Самая сильная влюбленность, которая остается в сердце человека на всю жизнь, конечно же, детская; впрочем, натуры грубые, духовно черствые забывают это, хотя каждый из них — это бесспорно — бывал влюблен в детстве, влюблен так, как редко влюблялся взрослым уже, когда властно входило проснувшееся желание, а любовь делалась сладостно-изнуряющей, ночной. То поющее ликование духа, сопутствующее детскому чувству, уступало место любовному быту, который с годами становился привычным, каждодневным, а потому стирающимся, как расхожая монета…
Весной сорок четвертого года, оказавшись в госпитале (слегка задело; фюрер прислал телеграмму — очень любил генералов, которые, как он говорил, «опалены жарким пламенем очистительной битвы»), Гелен, женатый уже человек, отец, счастливый, казалось бы, семьянин, со слезами на глазах вспоминал маленькую Лотту: ее муж попал в плен под Сталинградом, выступил по московскому радио вместе с Паулюсом; несчастную женщину как жену изменника арестовали, бросили в концентрационный лагерь; тетя Марта просила помочь. А что он мог поделать? Любое слово, сказанное в защиту несчастной, обернулось бы против него — «пособник врага нации». Петер погиб еще в сорок первом, под Ельней, прямое попадание русской мины: стоял человек, молоденький офицер в ладно пригнанной форме, и исчез, как не было, вздох взрыва, черное облако — и гудящая пустота; ужас какой-то, нереальность! Только Гертруде повезло — восемнадцатилетней она вышла замуж за шведского промышленника и уехала в Стокгольм; в рейхе с тех пор не бывала, вспоминая бывшую родину с плохо скрываемой неприязнью. Ее соседа по семинару, студента философского факультета в Гейдельберге, заставили языком вылизывать асфальт; парни из «Гитлерюгенда» окружили его, бросили на колени: «Ты должен вылизать нашу землю от твоего паршивого еврейского присутствия» — и мочились на него, захлебываясь от смеха.

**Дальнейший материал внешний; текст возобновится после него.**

import Literature.MathematicalPhysics.QuantumFieldTheory.Balaban1983to89.B9CubeLettersOpsL0
import Literature.MathematicalPhysics.QuantumFieldTheory.Balaban1983to89.B9CubeV1Data
import Literature.MathematicalPhysics.QuantumFieldTheory.Balaban1983to89.B6GlobalChartV1L0

/-!
# `Balaban1983to89.B9CubeBondWeights` — V1 INDEX DATA OF THE CUBE SEQUENCE `{Ω_n(□)}` OF [B9] SECT. C, PART 2: THE BOND-DOMAIN STRUCTURE
# `domCube` AND THE BOND WEIGHTS `w_□` IN THE GLOBAL BAND, EQUAL TO THE MEMBER'S ON THE MEMBER'S INDEX BONDS
# (prerequisite (P2) of the bond sector `G_□(U)`, `C_□(U)` — lead g29 RULING #5; sub-row G-B9-LETTERS, module M5.1c part 2)

FRAMING (verbatim cell line):
statement-level skeleton of published theorems with citation tags; proofs where landed; nothing here is a claim about the Yang–Mills mass gap

Sources under audit (cell lit-balaban): T. Bałaban, *Propagators for lattice gauge theories in a background field*, Commun. Math. Phys. **99**
(1985) 389–434 [`Balaban1985BackgroundPropagators`, "B9"], Sect. C pp. 408–409, (3.7) p. 391; T. Bałaban, *Propagators and renormalization
transformations for lattice gauge theories. II*, Commun. Math. Phys. **96** (1984) 223–250 [`Balaban1984PropagatorsII`, "[4]"], (2.3) p. 224,
(2.16) p. 225, (2.90) p. 239.  Unit `lit-balaban-r05` (r05 gen 77).

## WHAT IS PRINTED (verbatim up to notation)

[B9] p. 408–409: «consider the sequence □^{2(k−j)+3} ⊃ … ⊃ □³ ∩ B^{j+1}(Λ_{j+1}) instead of {Ω_j} … The operators constructed for this sequence …
G_□(U), satisfy all the inequalities of Theorems 3.1–3.3»; (3.7) p. 391: «Δ_a(U) = D*_U D_U + Q*(U)aQ(U), a| _{Λ_j} = a_j(L^jη)^{−2}»; [4] (2.3)
p. 224: «Λ_j = Ω_j ∖ Ω_{j+1} … also the set of bonds»; (2.16) p. 225 the weights `a_j`.  The cube operators are «constructed for this sequence»
by the same formulas — in particular with the SAME bond weights on the bonds where the two sequences have the same level.

## WHAT THIS FILE CERTIFIES (kernel-checked; def-Y index `i : KIdx`, member `D = i.D`, cube family `F = cubeFamY i q`)

* `domCube i q := B6GlobalChartV1L0.domT i.hN (cubeFamY i q) i.hk` — the V1 bond-domain structure (2.3) of the cube sequence on ROUTE V's
  periodic box (same `k`, same fine lattice as the member's `domT i.hN i.D i.hk`; its index bonds `BondIdx (domCube i q)` are pairs
  (level, coarse bond) exactly as the member's, with the cube sequence's membership predicate);
* `bandLow b₀ cf j := b₀·(L^j)^{d+1}·(cf/L^j)²` — the lower edge of the global band (2.16)/(2.90) at level `j`;
* ★ `wCubeBond i q : BondIdx (domCube i q) → ℝ` — THE BOND WEIGHTS OF THE CUBE SEQUENCE: the member's weight `i.w` on every index bond that is
  also an index bond of the member (same level, same coarse bond), the band's lower edge elsewhere;
* `wCubeBond_eq_of_lamBond` (agreement with `i.w` on the member's index bonds), `wCubeBond_pos` (`b₀ > 0`), ★ `wCubeBond_band` :
  `GlobalBand b₀ b₁ i.cf (wCubeBond i q)` (`b₀ ≤ b₁`) — the three inputs `hcf ∕ hw ∕ GlobalBand` of the `…V1L0` lineage
  (`B6Cor28EntriesKLevelV1L0.cor28_kLevel_H`, Prop. 2.6 ∕ 2.7) for the cube family, the placement being `B9CubeV1Data.placed_cubeFam`
  (`placed_cubeFamY`).

## HONEST SCOPE

* Data only: the bond-sector letters `Δ_{a,□}(U)`, `G_□(U) = Δ_{a,□}(U)⁻¹`, `C_□(U)` (def-Y's `Node00.OpsYDeltaA` re-instantiated, (P4)) and the
  identification «index bonds of the cube sequence near □ = index bonds of the member near □» (the bond-sector row agreement) are NOT in this
  file.  Off the member's index bonds the weight is a CHOICE within the band (print fixes `a_j` by level only; any band value serves Thm 3.3).
* Nothing is inferred from the manuscript; kernel-checked.  NOT summit progress; the YM mass gap is not proved by any of this.
-/

namespace Literature.MathematicalPhysics.QuantumFieldTheory.Balaban1983to89.B9CubeBondWeights

open LatticeFieldCalculus
open Node00
open Literature.MathematicalPhysics.QuantumFieldTheory.Balaban1983to89.B6KLevelCensusIndexV1 (KIdx)
open Literature.MathematicalPhysics.QuantumFieldTheory.Balaban1983to89.B6SectAOperatorsV1 (BondIdx)
open Literature.MathematicalPhysics.QuantumFieldTheory.Balaban1983to89.B6GlobalChartV1 (PV domT)
open Literature.MathematicalPhysics.QuantumFieldTheory.Balaban1983to89.B6CubeWindowV1 (Placed GlobalBand)
open Literature.MathematicalPhysics.QuantumFieldTheory.Balaban1983to89.B6Cover236MultiLevelBlocks (cubes)
open Literature.MathematicalPhysics.QuantumFieldTheory.Balaban1983to89.B9CubeLettersOpsL0 (cubeFamY)
open Literature.MathematicalPhysics.QuantumFieldTheory.Balaban1983to89.B9CubeV1Data (placed_cubeFam)

variable {d ℓ : ℕ} {hd : 1 ≤ d + 1} {hL : Odd (ℓ + 1) ∧ 1 < ℓ + 1} {b₀ b₁ : ℝ}

/-! ## §1 The bond-domain structure of the cube sequence and its placement -/

section Dom

variable (i : KIdx d ℓ hd hL b₀ b₁) (q : ↥(cubes (toKT i).D.toDomains))

/-- **THE V1 BOND-DOMAIN STRUCTURE (2.3) OF THE CUBE SEQUENCE** on ROUTE V's periodic box. [cite: Balaban1985BackgroundPropagators, p.408; Balaban1984PropagatorsII, (2.3) p.224] -/
noncomputable abbrev domCube : B6SectADomainsV1.Domains (PV d ℓ i.m i.K hd hL) := B6GlobalChartV1L0.domT i.hN (cubeFamY i q) i.hk

/-- the cube sequence has the member's number of levels `k`. [cite: Balaban1985BackgroundPropagators, p.408, bookkeeping] -/
theorem domCube_k : (domCube i q).k = i.k := rfl

/-- ★ the cover cubes of the cube sequence are placed (def-Y's `KIdx.hpl`, `KIdx.hP5`; `B9CubeV1Data.placed_cubeFam`).
[cite: Balaban1984PropagatorsII, p.229, p.238 (charts); Balaban1985BackgroundPropagators, p.409 l.1–5] -/
theorem placed_cubeFamY : ∀ c : ↥(B6Cover236MultiLevelBlocksL0.cubes (cubeFamY i q).toDomains), Placed ℓ i.k i.P' c.1 :=
  fun c => placed_cubeFam i.hP5 i.hpl c

end Dom

/-! ## §2 The bond weights `w_□` -/

section Weights

/-- **THE LOWER EDGE OF THE GLOBAL BAND AT LEVEL `j`**: `b₀·(L^j)^{d+1}·(cf/L^j)²`. [cite: Balaban1984PropagatorsII, (2.16) p.225, (2.90) p.239] -/
noncomputable def bandLow (d ℓ : ℕ) (b₀ cf : ℝ) (j : ℕ) : ℝ :=
  b₀ * ((((ℓ + 1 : ℕ) : ℝ)) ^ j) ^ (d + 1) * (cf / (((ℓ + 1 : ℕ) : ℝ) ^ j)) ^ 2

/-- the V1 factor over the scale is non-zero. [cite: Balaban1984PropagatorsII, (2.16) p.225, bookkeeping] -/
theorem cf_div_pow_ne_zero {cf : ℝ} (hcf : cf ≠ 0) (j : ℕ) : cf / (((ℓ + 1 : ℕ) : ℝ) ^ j) ≠ 0 :=
  div_ne_zero hcf (pow_ne_zero _ (by positivity))

/-- the lower edge is positive for `b₀ > 0`, `cf ≠ 0`. [cite: Balaban1984PropagatorsII, (2.16) p.225, bookkeeping] -/
theorem bandLow_pos {cf : ℝ} (hb₀ : 0 < b₀) (hcf : cf ≠ 0) (j : ℕ) : 0 < bandLow d ℓ b₀ cf j := by
  unfold bandLow
  have h1 : (0 : ℝ) < ((((ℓ + 1 : ℕ) : ℝ)) ^ j) ^ (d + 1) := by positivity
  have hx := cf_div_pow_ne_zero (ℓ := ℓ) hcf j
  have h2 : (0 : ℝ) < (cf / (((ℓ + 1 : ℕ) : ℝ) ^ j)) ^ 2 := by positivity
  exact mul_pos (mul_pos hb₀ h1) h2

/-- the lower edge sits on the band's lower boundary: `bandLow/(cf/L^j)² = b₀(L^j)^{d+1}`. [cite: Balaban1984PropagatorsII, (2.16) p.225, bookkeeping] -/
theorem bandLow_div {cf : ℝ} (hcf : cf ≠ 0) (j : ℕ) :
    bandLow d ℓ b₀ cf j / (cf / (((ℓ + 1 : ℕ) : ℝ) ^ j)) ^ 2 = b₀ * ((((ℓ + 1 : ℕ) : ℝ)) ^ j) ^ (d + 1) := by
  unfold bandLow
  rw [mul_div_assoc, div_self (pow_ne_zero _ (cf_div_pow_ne_zero (ℓ := ℓ) hcf j)), mul_one]

variable (i : KIdx d ℓ hd hL b₀ b₁) (q : ↥(cubes (toKT i).D.toDomains))

/-- ★ **THE BOND WEIGHTS OF THE CUBE SEQUENCE**: the member's `i.w` on the member's index bonds, the band's lower edge elsewhere.
[cite: Balaban1985BackgroundPropagators, p.409 l.1–5 («constructed for this sequence»), (3.7) p.391; Balaban1984PropagatorsII, (2.16) p.225] -/
noncomputable def wCubeBond : BondIdx (domCube i q) → ℝ := fun p =>
  if h : (domT i.hN i.D i.hk).LamBond (p.1.1 : ℕ) p.1.2 then i.w ⟨p.1, h⟩ else bandLow d ℓ b₀ i.cf (p.1.1 : ℕ)

/-- **AGREEMENT WITH THE MEMBER'S WEIGHTS** on the member's index bonds. [cite: Balaban1985BackgroundPropagators, p.409 l.1–5, (3.7) p.391] -/
theorem wCubeBond_eq_of_lamBond (p : BondIdx (domCube i q)) (h : (domT i.hN i.D i.hk).LamBond (p.1.1 : ℕ) p.1.2) :
    wCubeBond i q p = i.w ⟨p.1, h⟩ := by
  unfold wCubeBond; rw [dif_pos h]

/-- off the member's index bonds the weight is the band's lower edge. [cite: Balaban1984PropagatorsII, (2.16) p.225, bookkeeping] -/
theorem wCubeBond_eq_of_not_lamBond (p : BondIdx (domCube i q)) (h : ¬ (domT i.hN i.D i.hk).LamBond (p.1.1 : ℕ) p.1.2) :
    wCubeBond i q p = bandLow d ℓ b₀ i.cf (p.1.1 : ℕ) := by
  unfold wCubeBond; rw [dif_neg h]

/-- the weights are positive (`b₀ > 0`; the member's are by `KIdx.hw`). [cite: Balaban1984PropagatorsII, (2.16) p.225, bookkeeping] -/
theorem wCubeBond_pos (hb₀ : 0 < b₀) : ∀ p : BondIdx (domCube i q), 0 < wCubeBond i q p := by
  intro p
  by_cases h : (domT i.hN i.D i.hk).LamBond (p.1.1 : ℕ) p.1.2
  · rw [wCubeBond_eq_of_lamBond i q p h]; exact i.hw _
  · rw [wCubeBond_eq_of_not_lamBond i q p h]; exact bandLow_pos hb₀ i.hcf _

/-- ★ **THE WEIGHTS LIE IN THE GLOBAL BAND** `[b₀, b₁]` (`b₀ ≤ b₁`; the member's do by `KIdx.hwb`). [cite: Balaban1984PropagatorsII, (2.16) p.225, (2.90) p.239] -/
theorem wCubeBond_band (hb₁ : b₀ ≤ b₁) : GlobalBand b₀ b₁ i.cf (wCubeBond i q) := by
  intro p
  by_cases h : (domT i.hN i.D i.hk).LamBond (p.1.1 : ℕ) p.1.2
  · rw [wCubeBond_eq_of_lamBond i q p h]; exact i.hwb ⟨p.1, h⟩
  · rw [wCubeBond_eq_of_not_lamBond i q p h, bandLow_div i.hcf]
    exact ⟨le_rfl, mul_le_mul_of_nonneg_right hb₁ (by positivity)⟩

end Weights

end Literature.MathematicalPhysics.QuantumFieldTheory.Balaban1983to89.B9CubeBondWeights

«Боже, как ужасно складывается жизнь!» — думал тогда Гелен; в госпитале его часто навещал генерал Хойзингер; каждый раз, возвращаясь от фюрера из его полевого штаба в «Вольфшанце», он находил время навестить своего давнего друга. Включив радио, стоявшее на столике у изголовья, рассказывал об ужасном положении на фронтах: «Нас может спасти чудо, но ведь мы с тобой прагматики, чудес нет, значит, мы обречены, крушение неизбежно, фюрер одержим, отказывается понимать реальность, верит в придуманные им же самим химеры, и ни у кого из окружающих нет смелости открыть ему правду; какой алогичный деспотизм!» (При этом и Хойзингер, и Гелен — начальник оперативного отдела генерального штаба фюрера и шеф его разведуправления «Восток» — как-то даже и не думали, что сами они также являются окружением Гитлера, проводят с ним многие часы на совещаниях, бывают приглашены к обеду, обмениваются дружескими рукопожатиями, имеют, говоря иначе, возможность открыть правду; о, гнусность и малость, «теория переваливания» на соседа, надежда на смелость другого, вера в озарение, которое придет к тирану со стороны!)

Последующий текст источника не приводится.